Au retour du Liban, on fait un peu de ménage dans les fichiers vidéo de l’année d’avant, restées dans un disque dur, lui même coincé au milieu d’autres affaires, dans un entrepôt, en attendant la fin de la guerre.

C’est donc l’occasion d’enfin classer enfin les morceaux de vidéo pris à la volée d’avril à juin 2006, à moto ou en voiture, dans les rues de Manille.

Occasion aussi de prendre conscience après coup que l’envie de filmer était forte, puisqu’elle faisait prendre le risque important d’une chute à moto : oui, mais en avril on savait qu’on allait partir, sans savoir ce qu’on rapporterait, on voulait sans doute conserver une impression, une façon de voir, de se sentir un peu chez soi.

Au moment de classer, j’écoute une chanson de Radiohead, The Tourist (album OK Computer), et les paroles semblent s’imbriquer toutes seules (« They ask me where the hell I’m going at a thousand feet per second » : et nous alors, les étrangers, là-bas, on était des touristes ? On n’en n’était pas, de là-bas, mais on disait « ici », et au bout de 6 années, on en était bien un peu pourtant… se demander si on y est, si on en est, si on y va : cette idée là s’est par a suite étendue à tout le reste – c’est cela qui de l’expatriation est sans doute vraiment resté, une phrase de Gherasim Luca : « là où je suis c’est une erreur ») d’où l’idée de finalement monter le tout ensemble, image et musique, sous la forme de quelque chose que j’aurais ensuite plaisir à regarder.

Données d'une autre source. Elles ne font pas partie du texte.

import Summits.HubbardSuperconductivity.HubbardSuperconductivity.Theorems.AnisotropyChordTransferFibre3FinXCCover

/-!
# Route `AnisotropyChord` / H0 rotor rung: FIN combined (rows `N₁` + C) certificate at `L = 10` — cell facts, part `n`

Kernel facts `xbcCellAny 10 (49/50) 20 la lb (c, bn) = true` (`decide +kernel`, zero data) for 6 λ-cells of the per-`L` cover
(`…FinXCCover.xbcCheck`; cell design: p3 g5 scratch `xbc_design.py`, mirrors `xb_mirror.py`/`xc_mirror.py`); assembled in `…FinXBCTen`.
Prover seat `hubbard-h0-rotor-p3` g5; helper for piece A = stmt-HubbardSuperconductivity-23918 of rung 19089 (`--supports`, helper class).
WHAT THIS IS NOT: nothing here proves superconductivity in the Hubbard model (rotor TARGET as worded stays FALSE, g15 verdict); kernel facts for the FIN certificate of two hypotheses (rows `N₁`, C) of ONE conditional reduction.  Tree imports only; no sorry, no new axioms.
-/

set_option linter.dupNamespace false

namespace Summit.HubbardSuperconductivity.HubbardSuperconductivity.Theorems.AnisotropyChord.Transfer.Fibre3

namespace FinXB

set_option maxHeartbeats 4000000 in
/-- kernel fact: cell 91 at `L = 10` (certified, c = (1/2 : ℚ), b = 14/20). [folklore] -/
theorem xbc10_91 : xbcCellAny 10 (49/50 : ℚ) 20 5429000837188894 5564725858118617 ((1/2 : ℚ), (14 : ℕ)) = true := by
  decide +kernel

set_option maxHeartbeats 4000000 in
/-- kernel fact: cell 92 at `L = 10` (certified, c = (1/2 : ℚ), b = 14/20). [folklore] -/
theorem xbc10_92 : xbcCellAny 10 (49/50 : ℚ) 20 5564725858118617 5703844004571583 ((1/2 : ℚ), (14 : ℕ)) = true := by
  decide +kernel

set_option maxHeartbeats 4000000 in
/-- kernel fact: cell 93 at `L = 10` (certified, c = (1/2 : ℚ), b = 14/20). [folklore] -/
theorem xbc10_93 : xbcCellAny 10 (49/50 : ℚ) 20 5703844004571583 5846440104685873 ((1/2 : ℚ), (14 : ℕ)) = true := by
  decide +kernel

set_option maxHeartbeats 4000000 in
/-- kernel fact: cell 94 at `L = 10` (certified, c = (1/2 : ℚ), b = 14/20). [folklore] -/
theorem xbc10_94 : xbcCellAny 10 (49/50 : ℚ) 20 5846440104685873 5992601107303020 ((1/2 : ℚ), (14 : ℕ)) = true := by
  decide +kernel

set_option maxHeartbeats 4000000 in
/-- kernel fact: cell 95 at `L = 10` (certified, c = (1/2 : ℚ), b = 15/20). [folklore] -/
theorem xbc10_95 : xbcCellAny 10 (49/50 : ℚ) 20 5992601107303020 6142416134985596 ((1/2 : ℚ), (15 : ℕ)) = true := by
  decide +kernel

set_option maxHeartbeats 4000000 in
/-- kernel fact: cell 96 at `L = 10` (certified, c = (1/2 : ℚ), b = 15/20). [folklore] -/
theorem xbc10_96 : xbcCellAny 10 (49/50 : ℚ) 20 6142416134985596 6295976538360236 ((1/2 : ℚ), (15 : ℕ)) = true := by
  decide +kernel

end FinXB

end Summit.HubbardSuperconductivity.HubbardSuperconductivity.Theorems.AnisotropyChord.Transfer.Fibre3
import Summits.PneNP.PneNP.Theorems.SzkEntropyPeaThreeNotInPSocketPEA
import Summits.PneNP.PneNP.Theorems.SzkEntropyPeaThreeNotInPSocketParity
import Summits.PneNP.PneNP.Theorems.SzkEntropyPeaThreeNotInPSocketParityFP
import HarnessLib

/-!
# Route SzkEntropy, crux `PeaThreeNotInP` (stmt-PneNP-10776), line `SketchIdeator3`, socket rider:
# `PEA d ≤ₚ PEABP` and `PeaThreeNotInP ↔ PEABP ∉ PromiseP`

* `bpEntropy_parityRaw : H(parity programs of P) = H(P(U_n))` (from `stub_parityRaw_fn`: the parity
  programs sample the bitwise recoding of `P.eval`);
* `PEA_polyTimeReducible_PEABP : PEA d ≤ₚ PEABP` for every `d` (+ `stub_toPEABPRawFP`);
* `PEABP_mem_PromiseP_iff : PEABP ∈ PromiseP ↔ PEA 3 ∈ PromiseP` and
  **`peaThreeNotInP_iff_PEABP_not_mem : PeaThreeNotInP ↔ PEABP ∉ PromiseP`** — the crux is EXACTLY the
  hardness of one-bit entropy approximation for deterministic-branching-program samplers.

Sources: Z. Dvir, D. Gutfreund, G. N. Rothblum, S. Vadhan, ECCC TR10-160 (2010), §3, Thm 4.6;
I. Wegener, *Branching programs and binary decision diagrams* (2000), §1.1.
-/

namespace Summit.PneNP.PneNP.Cruxes.PeaThreeNotInP.SocketBP

set_option linter.dupNamespace false -- `Summit.PneNP.PneNP.…`: summit = sub-problem name (D-0017)

open _root_.Computability Finset
open Literature.InformationTheory.Entropy
open Literature.Computability.Complexity Literature.Computability.Complexity.RandPoly
open Literature.Computability.Cryptography (toInput fnList freshBDDs encodeBDDsMap encodeBDDs_fst_eq)
open CodeFP (natE pairE rawE listE)
open Summit.PneNP.PneNP.Theses.SzkEntropy (PeaThreeNotInP PeaThreeMemBPP)
open Summit.PneNP.PneNP.Theorems (szkEntropy_peaThreeNotInP_iff szkEntropy_peaThreeMemBPP_iff)

/-! ### §3 `PEA d ≤ₚ PEABP`: parity programs preserve the output entropy -/

/-- Recoding an `F₂`-string bitwise as Booleans is injective. [folklore] -/
theorem map_decide_eq_one_injective :
    Function.Injective (fun l : List (ZMod 2) => l.map fun v => decide (v = 1)) := by
  intro l l' h
  have hinj : Function.Injective (fun v : ZMod 2 => decide (v = 1)) := by decide
  exact (List.map_injective_iff.2 hinj) h

/-- **The parity programs of a sparse map sample the same distribution up to the bitwise recoding
`F₂ ≃ Bool`**: `bpMap = (decide (· = 1))^* ∘ P.eval`. [Wegener 2000, §1.1] [folklore] -/
theorem bpMap_parityRaw {n : ℕ} (P : PolyMapF2 n) :
    bpMap n ((natOf P).map parityRaw) = fun x => (P.eval x).map fun v => decide (v = 1) := by
  funext x
  simp only [bpMap, fnList, compileAll, natOf, List.map_map, Function.comp_def, PolyMapF2.eval]
  refine List.map_congr_left fun p _ => ?_
  exact stub_parityRaw_fn p x

/-- **The parity programs have the output entropy of the map**: `H(bpMap) = H(P(U_n))`.
[cite: DvirGutfreundRothblumVadhan2010, §3 p.6] -/
theorem bpEntropy_parityRaw {n : ℕ} (P : PolyMapF2 n) :
    bpEntropy n ((natOf P).map parityRaw) = P.entropy := by
  unfold bpEntropy PolyMapF2.entropy
  rw [bpMap_parityRaw]
  exact Literature.InformationTheory.Entropy.mapEntropy_comp_of_injOn P.eval
    (fun l : List (ZMod 2) => l.map fun v => decide (v = 1))
    fun a _ b _ h => map_decide_eq_one_injective h

/-- **Sparse polynomial maps are branching-program samplers: `PEA d ≤ₚ PEABP` for every `d`**
(the degree promise is not used). [Wegener 2000, §1.1; DGRV 2010, §3] [cite: DvirGutfreundRothblumVadhan2010, §3 p.6] -/
theorem PEA_polyTimeReducible_PEABP (d : ℕ) : (PEA d).PolyTimeReducible PEABP := by
  obtain ⟨F, hF, hFr⟩ := stub_toPEABPRawFP
  have hred : ∀ I : PEAInst, F (PEAInst.encoding.encode I) =
      PEABPInst.encoding.encode ((I.1, (natOf I.2.1).map parityRaw, I.2.2) : PEABPInst) := by
    intro I
    rw [encode_eq_instE, hFr, encode_eq_peabpE]
    rfl
  refine ⟨F, hF, fun w hw => ?_, fun w hw => ?_⟩
  · have hw' := hw
    obtain ⟨I, -, rfl⟩ : ∃ I, I ∈ _ ∧ PEAInst.encoding.encode I = w := hw
    rw [hred]
    have hw2 := (encode_mem_PEA_yes_iff d I).1 hw'
    refine (encode_mem_PEABP_yes_iff _).2 ?_
    change (I.2.2 : ℝ) + 1 ≤ bpEntropy I.1 ((natOf I.2.1).map parityRaw)
    rw [bpEntropy_parityRaw]
    exact hw2.2
  · have hw' := hw
    obtain ⟨I, -, rfl⟩ : ∃ I, I ∈ _ ∧ PEAInst.encoding.encode I = w := hw
    rw [hred]
    have hw2 := (encode_mem_PEA_no_iff d I).1 hw'
    refine (encode_mem_PEABP_no_iff _).2 ?_
    change bpEntropy I.1 ((natOf I.2.1).map parityRaw) ≤ (I.2.2 : ℝ)
    rw [bpEntropy_parityRaw]
    exact hw2.2

/-! ### §4 The crux is exactly the hardness of `PEABP` -/

/-- **`PEABP ∈ PromiseP ↔ PEA 3 ∈ PromiseP`** (entropy approximation for branching-program samplers
and for sparse cubic maps are Karp-inter-reducible). [cite: DvirGutfreundRothblumVadhan2010, Thm 4.6] -/
theorem PEABP_mem_PromiseP_iff : PEABP ∈ PromiseP ↔ PEA 3 ∈ PromiseP :=
  ⟨fun h => PromiseProblem.mem_PromiseP_of_polyTimeReducible_holds (PEA_polyTimeReducible_PEABP 3) h,
    fun h => PromiseProblem.mem_PromiseP_of_polyTimeReducible_holds PEABP_polyTimeReducible_PEA_three h⟩

/-- **The crux `PeaThreeNotInP` is EXACTLY the statement that entropy approximation (to within one
bit, Shannon entropy of the output on a uniform input) for maps given by deterministic branching
programs is not in promise-`P`.** [cite: DvirGutfreundRothblumVadhan2010, Thm 4.6] -/
theorem peaThreeNotInP_iff_PEABP_not_mem : PeaThreeNotInP ↔ PEABP ∉ PromiseP := by
  rw [szkEntropy_peaThreeNotInP_iff, PEABP_mem_PromiseP_iff]

/-- The converse transfer: the crux makes `PEABP` hard. [cite: DvirGutfreundRothblumVadhan2010, Thm 4.6] -/
theorem PEABP_not_mem_of_peaThreeNotInP (h : PeaThreeNotInP) : PEABP ∉ PromiseP :=
  peaThreeNotInP_iff_PEABP_not_mem.1 h


end Summit.PneNP.PneNP.Cruxes.PeaThreeNotInP.SocketBP
import Mathlib
import HarnessLib
import HarnessLib.Audit
import Summits.KontsevichZagierPeriods.Statement
import HarnessLib.Audit.Status.Attr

Aperçu sur Dailymotion ou Youtube :


Ajout du 9/02/2008 : ce qui n’est pas été monté, mais qui pourrait peut-être faire un petit film à soi tout seul : les innombrables moments où pour conduire, on est obligé de lâcher la caméra qui, sans qu’on ait eu le temps de presser le bouton d’arrêt (parfois volontairement, dans le désir de la reprendre aussitôt après) continue à filmer (le réservoir, une cuisse où a tenté de la poser, la route qui défile dessous, un morceau de guidon…) ; puis qui, reprise en main, semble être mue par le souhait, invisible mais palpable, de lui faire capter ce qu’on voudrait qu’elle voie ; mais alors elle ne « montre » rien d’autre que ce qu’elle capte, et le geste de viser semble dépassé par ce qu’il filme vraiment…

Au bout du compte tous ces ratés sont peut-être des réussites, ou ce qui correspondait le mieux à la façon de prendre des photos ou de filmer là-bas : si du moins cette idée de porter en roulant contre sa poitrine une machine enregistreuse, qui allait voir ce qu’on n’aurait pas vu soi-même — absorbé par l’anticipation des obstacles, parfois interrompu par la police, méfiante — si cette idée donc comptait autant que ce qu’elle allait montrer ; pour la part de hasard qu’on y désirait sourdement, pour la confiance qu’on mettait dans la magie : la numérisation, dans un cadre en mouvement, de morceaux de sons et d’images du dehors, qui voudraient dire quelque chose — peut-être justement cette incapacité où on était d’attraper quoi que ce soit de ce monde-là, la sensation d’être dépassé en permanence : pris, embarqué, perdu…

Ce sera pour le prochain tri : les moments où on lâche, et ceux où on reprend, mis bout à bout.